Not only populist euroscepticism which is a threat within  and identity politics which is a threat on the borders of the EU, but also  neofascism in certain cases,  is on the rise, fed by the crisis, and its social consequences. In some countries the populist extreme right seems to be the only political force that is expressing interest in social welfare, (together with xenophobia, racism, and in some cases outright neo-nazism). The two developments together are bringing not only renationalization, but also the National Front in France , Jobbik in Hugary and Golden Dawn in Greece as front-runners in the European elections.

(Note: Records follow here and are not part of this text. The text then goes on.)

import Summits.PneNP.PneNP.Theorems.SoloBlindEquivalentForms2
import Literature.Computability.Complexity.ScaledKannanDiagonal
import Literature.Computability.Complexity.ExpTimeMaps
import Literature.Computability.Complexity.ExpClosure
import Literature.Computability.Complexity.PlumbingBricks
import Literature.Computability.Complexity.SearchToDecision
import Literature.Computability.Complexity.SipserGacsLautemann
import Literature.Computability.Complexity.SparseSetsUpwardSeparationThm1Proofs
import HarnessLib

/-!
# Solo (blind) — the collapse world: what a proof of `PneNP` by contradiction gets for free,
# including EXPONENTIAL circuit lower bounds for `E`

Calibration for the accompanying document (`paper/sharpest-statement.md`, §N′ "the world
`¬PneNP`").  A proof of the summit by contradiction starts from `P = NP`; this file types the
strongest consequences the tree can certify, all assembled from PROVED tree theorems:

* `SoloBlind.NP_subset_P_of_not_pneNP`, `SoloBlind.SigmaP_subset_P_of_not_pneNP` (every level of
  the hierarchy is `P`), `SoloBlind.BPP_subset_P_of_not_pneNP` (Sipser–Gács `BPP ⊆ Σ₂ᵖ`, tree
  `BPP_subset_SigmaP_two`), `SoloBlind.E_eq_NE_of_not_pneNP` (upward translation, tree
  `E_eq_NE_of_sparse_NP_subset_P`, Hartmanis–Immerman–Sewelson 1985),
  `SoloBlind.EXP_eq_NEXP_of_not_pneNP`;
* **`SoloBlind.exists_mem_E_circuitSize_gt_of_not_pneNP`** — the collapse world has MAXIMAL-TYPE
  circuit lower bounds: `¬PneNP → ∃ L ∈ E, ∀ n ≥ 36, 2^{⌊n/3⌋} < circuitSize L n` (hard at EVERY
  large length, not just infinitely often).  The language is Murray–Williams' scaled Kannan
  diagonal `KannanScaled.diag N` (tree `ScaledKannanDiagonal.lean`: at length `n`, the least
  truth table of length `N(n)² + 1` hard for all circuit descriptions of length `≤ N(n)²`, read at
  the padded input `y 0^{N(n)-n}`; lower bound `KannanScaled.lt_circuitSize_diag`, Kannan 1982 /
  Murray–Williams 2018 Thm. 2.3) at the exponential scale
  `N(n) = kScale n = n + 10 (2^{⌊n/3⌋} + ⌊n/3⌋ + 1)`.  The new ingredient is the UPPER bound: the
  pad `y ↦ y 0^{N(|y|)-|y|}` is an `FE` map (`SoloBlind.expKPad_mem_FE`, assembled WITHOUT a new
  machine from the tree's bricks `expPad 1 ∈ FE`, `mapFstFn`, `fanoutFn`, `divModFn`, `zerosFn`,
  `onesMulFn`, `appendFn`), Kannan's `L₀ ∈ Σ₄ᵖ = P` in the collapse world, and `FE`-preimages of
  `P`-languages are in `E` (`preimage_mem_E`);
* the contrapositive, an UPPER BOUND THAT IMPLIES THE SUMMIT: `SoloBlind.pneNP_of_E_io_easy` — if
  every language of `E` has, at some length `n ≥ 36`, a circuit of size `≤ 2^{⌊n/3⌋}` (in
  particular if `E ⊆ io-SIZE(2^{n/3})`, a fortiori if `EXP ⊆ P/poly`), then `PneNP` (the
  Karp–Lipton–Meyer corridor `EXP ⊆ P/poly ⇒ P ≠ NP` in a sharper io-form).

READING (no path): the world `¬PneNP` is internally LAVISH, not barren — `P = PH = BPP`, `E = NE`,
`EXP = NEXP`, no one-way functions (CorridorMap), `DistNP ⊆ AvgP` (CorridorMap3), AND `E` contains
languages of exponential circuit complexity at every length (hence, by hardness-vs-randomness,
the collapse `BPP = P` holds there for two independent reasons).  A contradiction must therefore
be derived from the COEXISTENCE of easiness for `NP` and hardness for `E` — a coexistence that
relativizing and algebrizing techniques provably cannot refute (it holds relative to any
`PSPACE`-complete oracle).

References: R. Kannan, Inform. Control 55 (1982), Thm. 4 / Lemma 1; C. D. Murray, R. R. Williams,
STOC 2018, Thm. 2.3; A. R. Meyer (in R. M. Karp, R. J. Lipton, STOC 1980, Thm. 6.3: `EXP ⊆ P/poly ⇒
EXP = Σ₂ᵖ`, hence `P ≠ NP`); M. Sipser, C. Gács (Sipser, STOC 1983); J. Hartmanis, N. Immerman,
V. Sewelson, Inform. Control 65 (1985), Thm. 1; S. Arora, B. Barak (2009), Thms. 5.4, 6.19–6.20,
7.15, §2.6.2.
-/

namespace Summit.PneNP.PneNP.Theorems.SoloBlind

open Computability Polynomial
open Literature.Computability.Complexity Literature.Computability.MetaComplexity
open Literature.Computability.Complexity.Brick Literature.Computability.Complexity.Plumb
open Literature.Computability.Complexity.Kannan (pad)

/-! ### The collapses -/

/-- `¬PneNP → NP ⊆ P`. [Cook 1971; Arora–Barak 2009, Thm. 2.9 ff.] -/
theorem NP_subset_P_of_not_pneNP (h : ¬ PneNP) : Nondeterministic.NP ⊆ Classes.P := by
  by_contra hn
  exact h (pneNP_iff_not_NP_subset_P.2 hn)

/-- `¬PneNP → Σₖᵖ ⊆ P` for every `k` (`PH = P`). [Stockmeyer 1976, Thm. 3.2; Arora–Barak 2009,
Thm. 5.4] -/
theorem SigmaP_subset_P_of_not_pneNP (h : ¬ PneNP) (k : ℕ) : SigmaP k ⊆ Classes.P := by
  rw [← SoloBlind.PH_eq_P_of_not_pneNP h]
  exact SigmaP_subset_PH k

/-- `¬PneNP → BPP ⊆ P` (Sipser–Gács `BPP ⊆ Σ₂ᵖ`, a complete tree proof, and the collapse).
[Sipser 1983, §V; Arora–Barak 2009, Thm. 7.15] -/
theorem BPP_subset_P_of_not_pneNP (h : ¬ PneNP) : BPP ⊆ Classes.P :=
  BPP_subset_SigmaP_two.trans (SigmaP_subset_P_of_not_pneNP h 2)

/-- `¬PneNP → E = NE` (upward translation: with `NP ⊆ P` every sparse `NP` set is in `P`, and
Hartmanis–Immerman–Sewelson's Thm. 1, a complete tree proof, gives `E = NE`).
[Hartmanis–Immerman–Sewelson 1985, Thm. 1] -/
theorem E_eq_NE_of_not_pneNP (h : ¬ PneNP) : E = NE :=
  UpSep.E_eq_NE_of_sparse_NP_subset_P fun _ _ hS => NP_subset_P_of_not_pneNP h hS

/-- `¬PneNP → EXP = NEXP` (padding; contrapositive of the tree's `EXP ≠ NEXP → P ≠ NP`).
[Arora–Barak 2009, Thm. 2.22] -/
theorem EXP_eq_NEXP_of_not_pneNP (h : ¬ PneNP) : EXP = NEXP := by
  by_contra hne
  exact h (pneNP_of_EXP_ne_NEXP hne)

/-- `¬PneNP →` Kannan's diagonal language `L₀` (least hard truth tables; `Σ₄ᵖ`) is in `P`.
[Kannan 1982, Lemma 1] -/
theorem kannanLang_mem_P_of_not_pneNP (h : ¬ PneNP) (k : ℕ) : Kannan.lang k ∈ Classes.P :=
  SigmaP_subset_P_of_not_pneNP h 4 (Kannan.lang_mem_SigmaP_four k)

/-! ### The exponential Kannan pad is an `FE` map (no new machine)

Three composite terms, written INLINE below (no new definitions enter the tree):
* `thirdFn = fstF ∘ divModFn ∘ ⟨1³, 1^{|y|}⟩`, the unary third `y ↦ 1^{⌊|y|/3⌋}`;
* `kScale = fun n ↦ n + 10 · (2^{⌊n/3⌋} + ⌊n/3⌋ + 1)`, the exponential scale (the length at which
  the slice of length `n` reads Kannan's least hard table; `= n + 10 |expPad 1 (1^{⌊n/3⌋})|`);
* `expKPad`, the pad `y ↦ y 0^{kScale |y| - |y|}` as a composite of tree bricks
  `y ↦ ⟨1^{⌊n/3⌋}, y⟩ ↦ ⟨expPad 1 (1^{⌊n/3⌋}), y⟩ ↦ y ++ 0^{10 |expPad 1 (1^{⌊n/3⌋})|}`. -/

/-- Value of the unary-third brick: `thirdFn y = 1^{⌊|y|/3⌋}`. [folklore] -/
private theorem thirdFn_apply (y : List Bool) :
    (fstF ∘ divModFn ∘ fanoutFn (fun _ => ones 3) (polyFn X)) y = ones (y.length / 3) := by
  simp [Function.comp_apply]

/-- `thirdFn ∈ FP`. [folklore] -/
private theorem thirdFn_mem_FP : (fstF ∘ divModFn ∘ fanoutFn (fun _ => ones 3) (polyFn X)) ∈ FP :=
  comp_mem_FP fstF_mem_FP (comp_mem_FP divModFn_mem_FP
    (fanoutFn_mem_FP (const_mem_FP _) (polyFn_mem_FP X)))

/-- `expKPad y = pad (kScale |y|) y = y 0^{10 (2^{⌊n/3⌋} + ⌊n/3⌋ + 1)}`. [folklore] -/
private theorem expKPad_apply (y : List Bool) :
    ((appendFn ∘ fanoutFn sndF (Kannan.zerosFn ∘ onesMulFn 10 ∘ fstF)) ∘
      (mapFstFn (expPad 1) ∘ fanoutFn (fstF ∘ divModFn ∘ fanoutFn (fun _ => ones 3) (polyFn X)) id))
      y = pad (y.length + 10 * (2 ^ (y.length / 3) + y.length / 3 + 1)) y := by
  simp only [Function.comp_apply]
  rw [fanoutFn_apply _ id, thirdFn_apply]
  simp [Function.comp_apply, onesMulFn, ones, pad]

/-- **`expKPad ∈ FE`**: `⟨1^{⌊n/3⌋}, y⟩` is an `FP` map with output length `≤ 2n + 2`, `mapFstFn
(expPad 1) ∈ FE` (`mapFstFn_mem_FE`, `expPad_one_mem_FE`), and the final re-pairing/concatenation is
`FP` after `FE` (`comp_mem_FE`).
[Arora–Barak 2009, §1.3 (Claim 1.6), §2.6.2] -/
private theorem expKPad_mem_FE :
    ((appendFn ∘ fanoutFn sndF (Kannan.zerosFn ∘ onesMulFn 10 ∘ fstF)) ∘
      (mapFstFn (expPad 1) ∘ fanoutFn (fstF ∘ divModFn ∘ fanoutFn (fun _ => ones 3) (polyFn X)) id))
      ∈ FE := by
  have hin : fanoutFn (fstF ∘ divModFn ∘ fanoutFn (fun _ => ones 3) (polyFn X)) id ∈ FP :=
    fanoutFn_mem_FP thirdFn_mem_FP OracleCompose.id_mem_FP
  have hlen : ∀ w : List Bool,
      (fanoutFn (fstF ∘ divModFn ∘ fanoutFn (fun _ => ones 3) (polyFn X)) id w).length
        ≤ 2 * w.length + 2 := by
    intro w
    rw [fanoutFn_apply _ id, thirdFn_apply]
    simp only [id_eq, length_boolPair, ones, List.length_replicate]
    omega
  have hmid :
      mapFstFn (expPad 1) ∘ fanoutFn (fstF ∘ divModFn ∘ fanoutFn (fun _ => ones 3) (polyFn X)) id
        ∈ FE :=
    comp_mem_FE_of_linear (mapFstFn_mem_FE expPad_one_mem_FE) hin 2 hlen
  have hout : appendFn ∘ fanoutFn sndF (Kannan.zerosFn ∘ onesMulFn 10 ∘ fstF) ∈ FP :=
    comp_mem_FP appendFn_mem_FP (fanoutFn_mem_FP sndF_mem_FP
      (comp_mem_FP Kannan.zerosFn_mem_FP
        (comp_mem_FP (onesMulFn_mem_FP 10) fstF_mem_FP)))
  exact comp_mem_FE hout hmid

/-- The scaled diagonal language at scale `kScale` is the `expKPad`-preimage of Kannan's `L₀`.
[cite: MurrayWilliams2018, Thm. 2.3] -/
private theorem diag_kScale_eq :
    KannanScaled.diag (fun n : ℕ => n + 10 * (2 ^ (n / 3) + n / 3 + 1)) =
      ((appendFn ∘ fanoutFn sndF (Kannan.zerosFn ∘ onesMulFn 10 ∘ fstF)) ∘
        (mapFstFn (expPad 1) ∘
          fanoutFn (fstF ∘ divModFn ∘ fanoutFn (fun _ => ones 3) (polyFn X)) id)) ⁻¹'
        Kannan.lang 0 := by
  ext y
  change pad (y.length + 10 * (2 ^ (y.length / 3) + y.length / 3 + 1)) y ∈ Kannan.lang 0 ↔
    ((appendFn ∘ fanoutFn sndF (Kannan.zerosFn ∘ onesMulFn 10 ∘ fstF)) ∘
      (mapFstFn (expPad 1) ∘
        fanoutFn (fstF ∘ divModFn ∘ fanoutFn (fun _ => ones 3) (polyFn X)) id)) y ∈ Kannan.lang 0
  rw [expKPad_apply]

/-- **Upper bound in the collapse world**: `¬PneNP → KannanScaled.diag kScale ∈ E`
(`L₀ ∈ Σ₄ᵖ = P`, `expKPad ∈ FE`, `preimage_mem_E`). [Kannan 1982, Lemma 1; Arora–Barak 2009,
§2.6.2] -/
private theorem diag_kScale_mem_E_of_not_pneNP (h : ¬ PneNP) :
    KannanScaled.diag (fun n : ℕ => n + 10 * (2 ^ (n / 3) + n / 3 + 1)) ∈ E := by
  rw [diag_kScale_eq]
  exact preimage_mem_E expKPad_mem_FE (kannanLang_mem_P_of_not_pneNP h 0)

/-! ### The lower bound at an exponential scale (unconditional) -/

/-- `N² + 1 ≤ 2ᴺ` for `N ≥ 5`. [folklore] -/
theorem sq_succ_le_two_pow {N : ℕ} (hN : 5 ≤ N) : N ^ 2 + 1 ≤ 2 ^ N := by
  induction N, hN using Nat.le_induction with
  | base => norm_num
  | succ N hN ih =>
    have h2 : 2 * N + 1 ≤ N ^ 2 := by nlinarith
    calc (N + 1) ^ 2 + 1 = N ^ 2 + 1 + (2 * N + 1) := by ring
      _ ≤ (N ^ 2 + 1) + (N ^ 2 + 1) := by omega
      _ ≤ 2 ^ N + 2 ^ N := Nat.add_le_add ih ih
      _ = 2 ^ (N + 1) := by rw [pow_succ]; ring

/-- **`2^{⌊n/3⌋} < circuitSize (diag N) n` for `n ≥ 36` at any scale `N` with
`10 · 2^{⌊n/3⌋} + 10 ≤ N n ≤ 32 · 2^{⌊n/3⌋}` and `n ≤ N n`** (Murray–Williams 2018, Thm. 2.3 via
Kannan's least hard table, tree `KannanScaled.lt_circuitSize_diag`; the three side conditions: the
description budget `(s+1)(8(N+s)+10) ≤ N²` from `N ≥ 10 s + 10`, `N² + 1 ≤ 2ᴺ`, and
`N² ≤ 2^{2⌊n/3⌋+10} < 2ⁿ`). [cite: MurrayWilliams2018, Thm. 2.3] -/
theorem two_pow_lt_circuitSize_diag {N : ℕ → ℕ} {n : ℕ} (hn : 36 ≤ n) (hnN : n ≤ N n)
    (hlo : 10 * 2 ^ (n / 3) + 10 ≤ N n) (hhi : N n ≤ 32 * 2 ^ (n / 3)) :
    2 ^ (n / 3) < (KannanScaled.diag N).circuitSize n := by
  have ha : 1 ≤ 2 ^ (n / 3) := Nat.one_le_two_pow
  refine KannanScaled.lt_circuitSize_diag hnN ?_ ?_ ?_
  · -- description budget
    have h1 : 8 * (N n + 2 ^ (n / 3)) + 10 ≤ 9 * N n := by omega
    have h2 : (2 ^ (n / 3) + 1) * 9 ≤ N n := by omega
    calc (2 ^ (n / 3) + 1) * (8 * (N n + 2 ^ (n / 3)) + 10)
        ≤ (2 ^ (n / 3) + 1) * (9 * N n) := Nat.mul_le_mul_left _ h1
      _ = (2 ^ (n / 3) + 1) * 9 * N n := by ring
      _ ≤ N n * N n := Nat.mul_le_mul_right _ h2
      _ = N n ^ 2 := by ring
  · exact sq_succ_le_two_pow (by omega)
  · -- `N² ≤ (32 · 2^q)² = 2^{2q+10} < 2ⁿ`
    have h1 : N n ^ 2 ≤ (32 * 2 ^ (n / 3)) ^ 2 := Nat.pow_le_pow_left hhi 2
    have h2 : (32 * 2 ^ (n / 3)) ^ 2 = 2 ^ (2 * (n / 3) + 10) := by
      rw [mul_pow, ← pow_mul, show (32 : ℕ) ^ 2 = 2 ^ 10 by norm_num, ← pow_add]
      ring_nf
    have h3 : 2 ^ (2 * (n / 3) + 10) < 2 ^ n :=
      Nat.pow_lt_pow_right (by norm_num) (by omega)
    omega

/-! ### Headline and its contrapositive -/

/-- **The collapse world has exponential circuit lower bounds for `E`, at every length.**
`¬PneNP → ∃ L ∈ E, ∀ n ≥ 36, 2^{⌊n/3⌋} < circuitSize L n`. [Kannan 1982; Murray–Williams 2018,
Thm. 2.3; folklore (`P = NP ⇒ E ⊄ SIZE(2^{δn})`)] -/
theorem exists_mem_E_circuitSize_gt_of_not_pneNP (h : ¬ PneNP) :
    ∃ L ∈ E, ∀ n, 36 ≤ n → 2 ^ (n / 3) < L.circuitSize n :=
  ⟨KannanScaled.diag (fun n : ℕ => n + 10 * (2 ^ (n / 3) + n / 3 + 1)),
    diag_kScale_mem_E_of_not_pneNP h, fun n hn => by
    have hq : n / 3 < 2 ^ (n / 3) := Nat.lt_two_pow_self
    have ha : 1 ≤ 2 ^ (n / 3) := Nat.one_le_two_pow
    exact two_pow_lt_circuitSize_diag hn (by show n ≤ n + _; omega)
      (by show _ ≤ n + 10 * (2 ^ (n / 3) + n / 3 + 1); omega)
      (by show n + 10 * (2 ^ (n / 3) + n / 3 + 1) ≤ _; omega)⟩

/-- The same as non-membership in a size class: `¬PneNP → ∃ L ∈ E, L ∉ SIZE s` for every `s` with
`s n ≤ 2^{⌊n/3⌋}` at some `n ≥ 36`. [folklore] -/
theorem exists_mem_E_not_mem_SIZE_of_not_pneNP (h : ¬ PneNP) {s : ℕ → ℕ}
    (hs : ∃ n, 36 ≤ n ∧ s n ≤ 2 ^ (n / 3)) : ∃ L ∈ E, L ∉ SIZE s := by
  obtain ⟨L, hLE, hL⟩ := exists_mem_E_circuitSize_gt_of_not_pneNP h
  obtain ⟨n, hn, hsn⟩ := hs
  refine ⟨L, hLE, fun hS => ?_⟩
  have hle := (mem_SIZE_iff_circuitSize_le_holds (L := L) (s := s)).1 hS n
  exact absurd (hL n hn) (not_lt.2 (hle.trans hsn))

/-- **An upper bound that implies the summit (io-form of Meyer's `EXP ⊆ P/poly ⇒ P ≠ NP`).** If
every language of `E` has, at some length `n ≥ 36`, circuit complexity `≤ 2^{⌊n/3⌋}` — in
particular if `E ⊆ io-SIZE(2^{n/3})`, a fortiori if `E ⊆ P/poly` — then `PneNP`.
[Karp–Lipton 1980, Thm. 6.3 (Meyer); folklore] -/
theorem pneNP_of_E_io_easy
    (h : ∀ L ∈ E, ∃ n, 36 ≤ n ∧ L.circuitSize n ≤ 2 ^ (n / 3)) : PneNP := by
  by_contra hn
  obtain ⟨L, hLE, hL⟩ := exists_mem_E_circuitSize_gt_of_not_pneNP hn
  obtain ⟨n, hn36, hle⟩ := h L hLE
  exact absurd (hL n hn36) (not_lt.2 hle)

/-- A polynomial bound `n^d + C` is below `2^{⌊n/3⌋}` at some length `n ≥ 36` (indeed at all
large multiples of `3`). [folklore] -/
theorem exists_pow_add_le_two_pow_div_three (d C : ℕ) :
    ∃ n, 36 ≤ n ∧ n ^ d + C ≤ 2 ^ (n / 3) := by
  obtain ⟨m₀, hm₀⟩ := Filter.eventually_atTop.1 (Kannan.eventually_pow_succ_le_two_pow (d + 1))
  obtain ⟨m, hm₀m, hbig⟩ : ∃ m, m₀ ≤ m ∧ 3 ^ d + C + 12 ≤ m :=
    ⟨max m₀ (3 ^ d + C + 12), le_max_left _ _, le_max_right _ _⟩
  have h3d : 1 ≤ 3 ^ d := Nat.one_le_pow _ _ (by norm_num)
  refine ⟨3 * m, by omega, ?_⟩
  have h3 : 3 * m / 3 = m := by omega
  have hmd : 1 ≤ m ^ d := Nat.one_le_pow _ _ (by omega)
  rw [h3]
  calc (3 * m) ^ d + C = 3 ^ d * m ^ d + C := by rw [mul_pow]
    _ ≤ (3 ^ d + C) * m ^ d := by nlinarith
    _ ≤ m * m ^ d := Nat.mul_le_mul_right _ (by omega)
    _ = m ^ (d + 1) := by ring
    _ ≤ 2 ^ m := by have := hm₀ m hm₀m; omega

/-- `E ⊆ P/poly ⇒ PneNP` (Meyer's corridor, from the io-form: a polynomial size bound is below
`2^{⌊n/3⌋}` at some `n ≥ 36`). [Karp–Lipton 1980, Thm. 6.3] -/
theorem pneNP_of_E_subset_PPoly (h : E ⊆ PPoly) : PneNP := by
  refine pneNP_of_E_io_easy fun L hL => ?_
  obtain ⟨p, hp⟩ := Set.mem_iUnion.1 (h hL)
  have hle := fun n => (mem_SIZE_iff_circuitSize_le_holds (L := L) (s := fun n => p.eval n)).1 hp n
  obtain ⟨d, C, hdC⟩ := exists_eval_le_pow_add p
  obtain ⟨n, hn36, hn⟩ := exists_pow_add_le_two_pow_div_three d C
  exact ⟨n, hn36, (hle n).trans ((hdC n).trans hn)⟩

end Summit.PneNP.PneNP.Theorems.SoloBlind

The growth of the far right in some countries is pressing the moderate right in anti-immigrant and anti-EU directions. In both the Netherlands and the UK, demands for renationalization are being heard, probably partly in response to Eurosceptic parties like those of Gert Wilders and Nigel Farrage.

 

Europe needs to listen to Jurgen Habermas. Attitudes towards immigrants and multiculturalism are linked to attitudes towards European construction.  Tolerance of the nationals of the disadvantaged world who wish to live amongst us is not unrelated to how we can deal with European issues. Additionally, since the beginning of modernity, the market and the polity have repeatedly needed to have their boundaries readjusted and we are going through such a period, where boundaries probably need to be redrawn if social cohesion is to be maintained, and conflicts avoided.

 

Anti-Europeanism is unfortunately evident not only on the far right, but also on the left, as with the United European Left (GUE) .

 

These trends which are threats not only to the European Union, but to stability, prosperity and peace in Europe, can only be reversed by development, prosperity, and good national and European governance. The first means technology and education, what use to be called a knowledge- based economy. The second cannot mean a federal Europe as Altiero Spinelli, Joschka Fischer and Guy Verhofstadt sometimes persuasively advocated. The reason for this is that neither the European nation-states nor their citizens wish their self-abolition. Jurgen Habermass and other pro-european thinkers agree on this. But this must mean consistent use of the community method.

 

This includes the institutions for the Banking and the Fiscal Union, which means further economic governance, and concomitantly,  further integrated democratic political governance  for the EU. Does this mean “ever closer Union” and ultimately federal union? This question does not need and anyway cannot be answered now. Mario Draghi provided some of the answers in his speech to the Harvard University Kennedy School of Government on 9 October 2013. Firstly, he proposes that we should replace the phrase “ever closer union” with the American constitutional phrase “a more perfect union”. This is not difficult. The phrase “ever closer union” was omitted even from the draft Constitutional Treaty.

 

Given the necessity of the common currency for the single market, and given the necessity to regulate banking and fiscal policies given the single market, there is no alternative but to pool enough sovereignty to create the necessary single bank supervision and resolution mechanism and the fiscal union which will regulate government debt. Recently it can be said that some good if messy progress has been made in both.

 

But it does not stop here. The major project which Habermass has referred to as the “realignment of markets and society” is urgent, as is the need to safeguard the role of supranational democracy and the Court.  The issue of integration of European societies, social welfare and the European social model, an integral part of European civilization, cannot be left to left wing demagogues and right wing populists and fascists any more.  If the European Union did not exist, we would need to now invent it to face the problems confronting Europe.